The problem
Where a line holds the word "DATA", copy it from the records.

Material for the task
..............................

import Summits.RiemannHypothesis.RiemannHypothesis.Theorems.PfPersistenceRatioDegenerateWindow
import Summits.RiemannHypothesis.RiemannHypothesis.Theorems.PfPersistenceArithDialSpace
import Summits.RiemannHypothesis.RiemannHypothesis.Theorems.PfPersistenceGalerkinEvenFormDomain
import Summits.RiemannHypothesis.RiemannHypothesis.Theorems.SpectralTraceWindowStepFirstRungRegular
import HarnessLib

/-!
# PF persistence — leaf G1.21b, the `(Z)`-cell's UNGUARDED ratio classes are SETTLED RH-FREE
(cell `pub-rhpf`, barrier-prover gen 5, file 10; RULING A324 (2)(ii) upgraded from DATA to PROOF)

long-odds MECHANISM SEARCH; no RH claims.  Everything below is PROVED (Mathlib + tree theorems; no `sorry`, no
named fact used as a hypothesis, no numerical datum); nothing here bears on the truth of RH.

RULING A324 recorded that the UNGUARDED ∀-window ratio classes `GaugeRatioClass τ` (`|ε₁| ≤ τ(ε₂ − ε₁)` at every
window) and `ModulusRatioClass κ` (`|ε₁| ≤ κ|ε₂|` at every window) force the degenerate entries `d ⟨a, 0⟩ 0 0 = 0`
(`PfPersistenceRatioDegenerateWindow`), and that `ζ`'s degenerate entries are non-zero was left as DATA.  It is a
THEOREM: the tree proves, RH-free, Yoshida's strictly regular first rung `0 < ε(a)` for `0 < a ≤ (log 3)/2`
(`SpectralTraceWindowStep.weilGroundEnergy_pos_of_le_log_three_half`), and `ε(a) ≤ ε_ev(a) ≤ ε₁(ζ(a, 0)) = ζ ⟨a, 0⟩ 0 0`
(`weilGroundEnergy_le_weilEvenGroundEnergy`, `weilEvenGroundEnergy_le_bottomRayleigh'`, `bottomRayleigh_fin_one`).

* §1 (PROVED, RH-free) `0 < ζ ⟨a, 0⟩ 0 0` for `0 < a ≤ (log 3)/2`; by locality below the first position
  (`evenBlock_eq_of_originFree`) the same entry, hence the same sign, for EVERY origin-free weight table at
  `e^{2a} < 2`.
* §2 (PROVED) a POSITIVE degenerate entry is rejected by the gauge conjunct at that window for EVERY `τ : ℝ`
  (`ε₂ − ε₁ = max(m, 0) − m = 0 < m = |ε₁|`) and by the modulus conjunct for every `κ < 1`.
* §3 (PROVED, RH-free) AT `ζ`: `ζ ∉ gaugeRatioAt τ ⟨a, 0⟩` (all `τ`, `a ≤ (log 3)/2`), `ζ ∉ GaugeRatioClass τ` for
  EVERY `τ`, `ζ ∉ ModulusRatioClass κ` for every `κ < 1`; hence NO sub-class of an unguarded ratio class — and no
  sub-class of a single degenerate short-window conjunct — separates `ζ` from anything, over ANY domain (`ζ ∉ S`).
* §4 (PROVED, RH-free) THE WHOLE ORIGIN-FREE DIAL SPACE (`originFreeDialSpace ⊇ arithDialSpace ∋ ζ`, every dial
  `dial p K ζ`) is DISJOINT from `GaugeRatioClass τ` (all `τ`) and from `ModulusRatioClass κ` (`κ < 1`): for the
  unguarded classes the dial-isolation theorems of files 2–6 hold UNCONDITIONALLY and binder-free, for the trivial
  reason; the cluster-binder packages (`ClusterBinders`, `ClusterReady`) keep their content only for the GUARDED
  classes `GaugeRatioClassPos` / `ModulusRatioClassPos` (`PfPersistenceRatioGuardedIsolation`), which are untouched
  here.  Beyond `(log 3)/2` the sign of `ζ ⟨a, 0⟩ 0 0` stays DATA.
-/

set_option linter.dupNamespace false  -- the mandated namespace repeats `RiemannHypothesis`

noncomputable section

open Real Set Matrix

open Literature.NumberTheory.LFunctions

namespace Summit.RiemannHypothesis.RiemannHypothesis.Theorems.PfPersistence

/-! ## §1 Strict positivity of the degenerate entries on short windows (RH-free) -/

/-- **PROVED (RH-free): `0 < ζ ⟨a, 0⟩ 0 0` for `0 < a ≤ (log 3)/2`** — Yoshida's strictly regular first rung
`0 < ε(a)` pushed up `ε(a) ≤ ε_ev(a) ≤ ε₁(ζ(a, 0)) = ζ ⟨a, 0⟩ 0 0`. [folklore] -/
theorem zeta_entry_N0_pos {a : ℝ} (ha : 0 < a) (h : a ≤ Real.log 3 / 2) : 0 < zetaDatum ⟨a, 0, ha⟩ 0 0 := by
  have h1 : 0 < weilGroundEnergy a :=
    Summit.RiemannHypothesis.RiemannHypothesis.Theorems.SpectralTraceWindowStep.weilGroundEnergy_pos_of_le_log_three_half
      ha h
  have h2 : weilGroundEnergy a ≤ weilEvenGroundEnergy a := weilGroundEnergy_le_weilEvenGroundEnergy a
  have h3 : weilEvenGroundEnergy a ≤ bottomRayleigh (zetaDatum ⟨a, 0, ha⟩) :=
    weilEvenGroundEnergy_le_bottomRayleigh' ⟨a, 0, ha⟩
  have h4 : bottomRayleigh (zetaDatum ⟨a, 0, ha⟩) = zetaDatum ⟨a, 0, ha⟩ 0 0 := bottomRayleigh_fin_one _
  linarith

/-- PROVED: `e^{2a} < 2` gives `a ≤ (log 3)/2` (indeed `a < (log 2)/2`). [folklore] -/
theorem le_log_three_half_of_exp_lt_two {a : ℝ} (h2 : Real.exp (2 * a) < 2) : a ≤ Real.log 3 / 2 := by
  have h : 2 * a < Real.log 2 := by
    rw [Real.lt_log_iff_exp_lt (by norm_num : (0 : ℝ) < 2)]; exact h2
  have h23 : Real.log 2 < Real.log 3 := Real.log_lt_log (by norm_num) (by norm_num)
  linarith

/-- PROVED: `e^{2·(1/5)} < 2` (`2/5 < log 2`). [folklore] -/
theorem exp_two_mul_fifth_lt_two : Real.exp (2 * (1 / 5 : ℝ)) < 2 := by
  have hlog : (2 : ℝ) * (1 / 5) < Real.log 2 := by
    have := Real.log_two_gt_d9
    norm_num at this ⊢
    linarith
  calc Real.exp (2 * (1 / 5)) < Real.exp (Real.log 2) := Real.exp_lt_exp.2 hlog
    _ = 2 := Real.exp_log (by norm_num)

/-- PROVED: `1/5 ≤ (log 3)/2`. [folklore] -/
theorem fifth_le_log_three_half : (1 / 5 : ℝ) ≤ Real.log 3 / 2 :=
  le_log_three_half_of_exp_lt_two exp_two_mul_fifth_lt_two

/-- PROVED: `ζ`'s table is origin-free. [folklore] -/
theorem zetaWeights_mem_originFreeWeights : zetaWeights ∈ originFreeWeights :=
  arithWeights_subset_originFreeWeights zetaWeights_mem_arithWeights

/-- **PROVED (RH-free): below the first position every origin-free table has `ζ`'s POSITIVE degenerate entry** —
`0 < (datumOf w) ⟨a, 0⟩ 0 0` for `w ∈ originFreeWeights`, `e^{2a} < 2` (`evenBlock_eq_of_originFree`). [folklore] -/
theorem entry_N0_pos_of_originFree {w : Weights} (hw : w ∈ originFreeWeights) {a : ℝ} (ha : 0 < a)
    (h2 : Real.exp (2 * a) < 2) : 0 < datumOf w ⟨a, 0, ha⟩ 0 0 := by
  have heq : evenBlock w ⟨a, 0, ha⟩ = evenBlock zetaWeights ⟨a, 0, ha⟩ :=
    evenBlock_eq_of_originFree hw zetaWeights_mem_originFreeWeights (win := ⟨a, 0, ha⟩) h2
  have hζ := zeta_entry_N0_pos ha (le_log_three_half_of_exp_lt_two h2)
  show 0 < evenBlock w ⟨a, 0, ha⟩ 0 0
  rw [heq]
  exact hζ

/-! ## §2 A positive degenerate entry is rejected — by the gauge conjunct for EVERY `τ`, by the modulus conjunct
for every `κ < 1` -/

/-- **PROVED: the gauge conjunct at a degenerate window rejects every datum with a POSITIVE entry there, for EVERY
`τ : ℝ`** (`ε₁ = m > 0`, `ε₂ = max(m, 0) = m`, so `|ε₁| ≤ τ(ε₂ − ε₁) = 0` fails). [folklore] -/
theorem not_mem_gaugeRatioAt_N0_of_entry_pos {d : Datum} {a : ℝ} (ha : 0 < a) (hpos : 0 < d ⟨a, 0, ha⟩ 0 0)
    (τ : ℝ) : d ∉ gaugeRatioAt τ ⟨a, 0, ha⟩ := by
  intro h
  simp only [gaugeRatioAt, Set.mem_setOf_eq] at h
  have hb : bottomRayleigh (d ⟨a, 0, ha⟩) = d ⟨a, 0, ha⟩ 0 0 := bottomRayleigh_fin_one _
  have hs : secondRayleigh (d ⟨a, 0, ha⟩) = max (d ⟨a, 0, ha⟩ 0 0) 0 := secondRayleigh_fin_one _
  have hg : bottomGapGauge d ⟨a, 0, ha⟩ = 0 := by
    show secondRayleigh (d ⟨a, 0, ha⟩) - bottomRayleigh (d ⟨a, 0, ha⟩) = 0
    rw [hb, hs, max_eq_left hpos.le, sub_self]
  rw [hg, hb, mul_zero, abs_of_pos hpos] at h
  exact absurd h (not_le.2 hpos)

/-- PROVED: the modulus conjunct at a degenerate window rejects a positive entry for every `κ < 1`. [folklore] -/
theorem not_mem_modulusRatioAt_N0_of_entry_pos {d : Datum} {a : ℝ} (ha : 0 < a) (hpos : 0 < d ⟨a, 0, ha⟩ 0 0)
    {κ : ℝ} (hκ : κ < 1) : d ∉ modulusRatioAt κ ⟨a, 0, ha⟩ :=
  fun h => hpos.ne' (entry_eq_zero_of_mem_modulusRatioAt_N0 ha hκ h)

/-- PROVED: a positive degenerate entry excludes the datum from `GaugeRatioClass τ` for EVERY `τ`. [folklore] -/
theorem not_mem_gaugeRatioClass_of_entry_pos {d : Datum} {a : ℝ} (ha : 0 < a) (hpos : 0 < d ⟨a, 0, ha⟩ 0 0)
    (τ : ℝ) : d ∉ GaugeRatioClass τ :=
  fun h => not_mem_gaugeRatioAt_N0_of_entry_pos ha hpos τ (h ⟨a, 0, ha⟩)

/-- PROVED: a positive degenerate entry excludes the datum from `ModulusRatioClass κ`, `κ < 1`. [folklore] -/
theorem not_mem_modulusRatioClass_of_entry_pos {d : Datum} {a : ℝ} (ha : 0 < a) (hpos : 0 < d ⟨a, 0, ha⟩ 0 0)
    {κ : ℝ} (hκ : κ < 1) : d ∉ ModulusRatioClass κ :=
  fun h => not_mem_modulusRatioAt_N0_of_entry_pos ha hpos hκ (h ⟨a, 0, ha⟩)

/-! ## §3 AT `ζ` (RH-free): the unguarded ratio classes, and every degenerate short-window conjunct, EXCLUDE `ζ` -/

/-- **PROVED (RH-free): `ζ ∉ gaugeRatioAt τ ⟨a, 0⟩` for every `τ : ℝ` and every `0 < a ≤ (log 3)/2`.** [folklore] -/
theorem zeta_not_mem_gaugeRatioAt_N0 {a : ℝ} (ha : 0 < a) (h : a ≤ Real.log 3 / 2) (τ : ℝ) :
    zetaDatum ∉ gaugeRatioAt τ ⟨a, 0, ha⟩ :=
  not_mem_gaugeRatioAt_N0_of_entry_pos ha (zeta_entry_N0_pos ha h) τ

/-- PROVED (RH-free): `ζ ∉ modulusRatioAt κ ⟨a, 0⟩` for every `κ < 1` and every `0 < a ≤ (log 3)/2`. [folklore] -/
theorem zeta_not_mem_modulusRatioAt_N0 {a : ℝ} (ha : 0 < a) (h : a ≤ Real.log 3 / 2) {κ : ℝ} (hκ : κ < 1) :
    zetaDatum ∉ modulusRatioAt κ ⟨a, 0, ha⟩ :=
  not_mem_modulusRatioAt_N0_of_entry_pos ha (zeta_entry_N0_pos ha h) hκ

/-- **PROVED (RH-free): `ζ ∉ GaugeRatioClass τ` for EVERY `τ : ℝ`** — the unguarded `(Z)`-cell gauge class does not
contain `ζ` (witness window `(1/5, 0)`). [folklore] -/
theorem zeta_not_mem_gaugeRatioClass (τ : ℝ) : zetaDatum ∉ GaugeRatioClass τ :=
  not_mem_gaugeRatioClass_of_entry_pos (by norm_num : (0 : ℝ) < 1 / 5)
    (zeta_entry_N0_pos (by norm_num) fifth_le_log_three_half) τ

/-- **PROVED (RH-free): `ζ ∉ ModulusRatioClass κ` for every `κ < 1`.** [folklore] -/
theorem zeta_not_mem_modulusRatioClass {κ : ℝ} (hκ : κ < 1) : zetaDatum ∉ ModulusRatioClass κ :=
  not_mem_modulusRatioClass_of_entry_pos (by norm_num : (0 : ℝ) < 1 / 5)
    (zeta_entry_N0_pos (by norm_num) fifth_le_log_three_half) hκ

/-- **PROVED (RH-free) — THE UNGUARDED GAUGE ROW IS SETTLED: no `S ⊆ GaugeRatioClass τ` separates `ζ` from
anything, over ANY domain, for ANY `τ`** (`ζ ∉ S`). [folklore] -/
theorem not_separates_of_subset_gaugeRatioClass {S : Set Datum} {τ : ℝ} (hS : S ⊆ GaugeRatioClass τ)
    (D : Set Datum) : ¬ Separates S D zetaDatum :=
  fun hsep => zeta_not_mem_gaugeRatioClass τ (hS hsep.1)

/-- **PROVED (RH-free) — THE UNGUARDED MODULUS ROW IS SETTLED for `κ < 1`.** [folklore] -/
theorem not_separates_of_subset_modulusRatioClass {S : Set Datum} {κ : ℝ} (hS : S ⊆ ModulusRatioClass κ)
    (hκ : κ < 1) (D : Set Datum) : ¬ Separates S D zetaDatum :=
  fun hsep => zeta_not_mem_modulusRatioClass hκ (hS hsep.1)

/-- PROVED (RH-free): even ONE degenerate short-window gauge conjunct excludes `ζ` — no `S ⊆ gaugeRatioAt τ ⟨a, 0⟩`,
`a ≤ (log 3)/2`, separates `ζ` from anything. [folklore] -/
theorem not_separates_of_subset_gaugeRatioAt_N0 {S : Set Datum} {τ a : ℝ} {ha : 0 < a}
    (hS : S ⊆ gaugeRatioAt τ ⟨a, 0, ha⟩) (h : a ≤ Real.log 3 / 2) (D : Set Datum) : ¬ Separates S D zetaDatum :=
  fun hsep => zeta_not_mem_gaugeRatioAt_N0 ha h τ (hS hsep.1)

/-- PROVED (RH-free): the modulus twin, `κ < 1`. [folklore] -/
theorem not_separates_of_subset_modulusRatioAt_N0 {S : Set Datum} {κ a : ℝ} {ha : 0 < a}
    (hS : S ⊆ modulusRatioAt κ ⟨a, 0, ha⟩) (hκ : κ < 1) (h : a ≤ Real.log 3 / 2) (D : Set Datum) :
    ¬ Separates S D zetaDatum :=
  fun hsep => zeta_not_mem_modulusRatioAt_N0 ha h hκ (hS hsep.1)

/-! ## §4 The whole origin-free dial space is excluded (RH-free) -/

/-- **PROVED (RH-free): every origin-free datum lies outside `GaugeRatioClass τ`, for every `τ`.** [folklore] -/
theorem datumOf_not_mem_gaugeRatioClass_of_originFree {w : Weights} (hw : w ∈ originFreeWeights) (τ : ℝ) :
    datumOf w ∉ GaugeRatioClass τ :=
  not_mem_gaugeRatioClass_of_entry_pos (by norm_num : (0 : ℝ) < 1 / 5)
    (entry_N0_pos_of_originFree hw (by norm_num) exp_two_mul_fifth_lt_two) τ

/-- PROVED (RH-free): every origin-free datum lies outside `ModulusRatioClass κ`, `κ < 1`. [folklore] -/
theorem datumOf_not_mem_modulusRatioClass_of_originFree {w : Weights} (hw : w ∈ originFreeWeights) {κ : ℝ}
    (hκ : κ < 1) : datumOf w ∉ ModulusRatioClass κ :=
  not_mem_modulusRatioClass_of_entry_pos (by norm_num : (0 : ℝ) < 1 / 5)
    (entry_N0_pos_of_originFree hw (by norm_num) exp_two_mul_fifth_lt_two) hκ

/-- **PROVED (RH-free): `GaugeRatioClass τ` is DISJOINT from the origin-free dial space, for every `τ`.** [folklore] -/
theorem disjoint_gaugeRatioClass_originFreeDialSpace (τ : ℝ) : Disjoint (GaugeRatioClass τ) originFreeDialSpace := by
  refine Set.disjoint_right.2 ?_
  rintro _ ⟨w, hw, rfl⟩
  exact datumOf_not_mem_gaugeRatioClass_of_originFree hw τ

/-- PROVED (RH-free): `GaugeRatioClass τ` is disjoint from the arithmetic dial space, for every `τ`. [folklore] -/
theorem disjoint_gaugeRatioClass_arithDialSpace (τ : ℝ) : Disjoint (GaugeRatioClass τ) arithDialSpace :=
  (disjoint_gaugeRatioClass_originFreeDialSpace τ).mono_right arithDialSpace_subset_originFreeDialSpace

/-- PROVED (RH-free): `ModulusRatioClass κ`, `κ < 1`, is disjoint from the origin-free dial space. [folklore] -/
theorem disjoint_modulusRatioClass_originFreeDialSpace {κ : ℝ} (hκ : κ < 1) :
    Disjoint (ModulusRatioClass κ) originFreeDialSpace := by
  refine Set.disjoint_right.2 ?_
  rintro _ ⟨w, hw, rfl⟩
  exact datumOf_not_mem_modulusRatioClass_of_originFree hw hκ

/-- PROVED (RH-free): `ModulusRatioClass κ`, `κ < 1`, is disjoint from the arithmetic dial space. [folklore] -/
theorem disjoint_modulusRatioClass_arithDialSpace {κ : ℝ} (hκ : κ < 1) :
    Disjoint (ModulusRatioClass κ) arithDialSpace :=
  (disjoint_modulusRatioClass_originFreeDialSpace hκ).mono_right arithDialSpace_subset_originFreeDialSpace

/-- **PROVED (RH-free): NO dial of `ζ` — any position `p`, any amplitude `K` — lies in `GaugeRatioClass τ`, for any
`τ`** (binder-free; compare the cluster-binder isolation theorems for the GUARDED class). [folklore] -/
theorem dial_not_mem_gaugeRatioClass (p : ℕ) (K τ : ℝ) : datumOf (dial p K zetaWeights) ∉ GaugeRatioClass τ :=
  datumOf_not_mem_gaugeRatioClass_of_originFree (dial_mem_originFreeWeights p K zetaWeights_mem_originFreeWeights) τ

/-- PROVED (RH-free): no dial of `ζ` lies in `ModulusRatioClass κ`, `κ < 1` (binder-free). [folklore] -/
theorem dial_not_mem_modulusRatioClass (p : ℕ) (K : ℝ) {κ : ℝ} (hκ : κ < 1) :
    datumOf (dial p K zetaWeights) ∉ ModulusRatioClass κ :=
  datumOf_not_mem_modulusRatioClass_of_originFree (dial_mem_originFreeWeights p K zetaWeights_mem_originFreeWeights)
    hκ

/-- **PROVED (RH-free) — SUMMARY for the ledger (RULING A324 (2)(ii) made a theorem):** for every `τ : ℝ` and every
`κ < 1`, (i) `ζ ∉ GaugeRatioClass τ` and `ζ ∉ ModulusRatioClass κ`; (ii) both classes miss the whole origin-free
dial space; (iii) no sub-class of either separates `ζ` over any domain. [folklore] -/
theorem unguardedRatioClasses_settled (τ : ℝ) {κ : ℝ} (hκ : κ < 1) :
    zetaDatum ∉ GaugeRatioClass τ ∧ zetaDatum ∉ ModulusRatioClass κ ∧
      Disjoint (GaugeRatioClass τ) originFreeDialSpace ∧ Disjoint (ModulusRatioClass κ) originFreeDialSpace ∧
      (∀ S D : Set Datum, S ⊆ GaugeRatioClass τ → ¬ Separates S D zetaDatum) ∧
      ∀ S D : Set Datum, S ⊆ ModulusRatioClass κ → ¬ Separates S D zetaDatum :=
  ⟨zeta_not_mem_gaugeRatioClass τ, zeta_not_mem_modulusRatioClass hκ,
    disjoint_gaugeRatioClass_originFreeDialSpace τ, disjoint_modulusRatioClass_originFreeDialSpace hκ,
    fun _ D hS => not_separates_of_subset_gaugeRatioClass hS D,
    fun _ D hS => not_separates_of_subset_modulusRatioClass hS hκ D⟩

end Summit.RiemannHypothesis.RiemannHypothesis.Theorems.PfPersistence

end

..............................

Answer for the task
(cell `pub-rhpf`, barrier-prover gen 5, file 10; RULING A324 (2)(ii) upgraded from DATA to PROOF)
(`PfPersistenceRatioDegenerateWindow`), and that `ζ`'s degenerate entries are non-zero was left as DATA.  It is a
  here.  Beyond `(log 3)/2` the sign of `ζ ⟨a, 0⟩ 0 0` stays DATA.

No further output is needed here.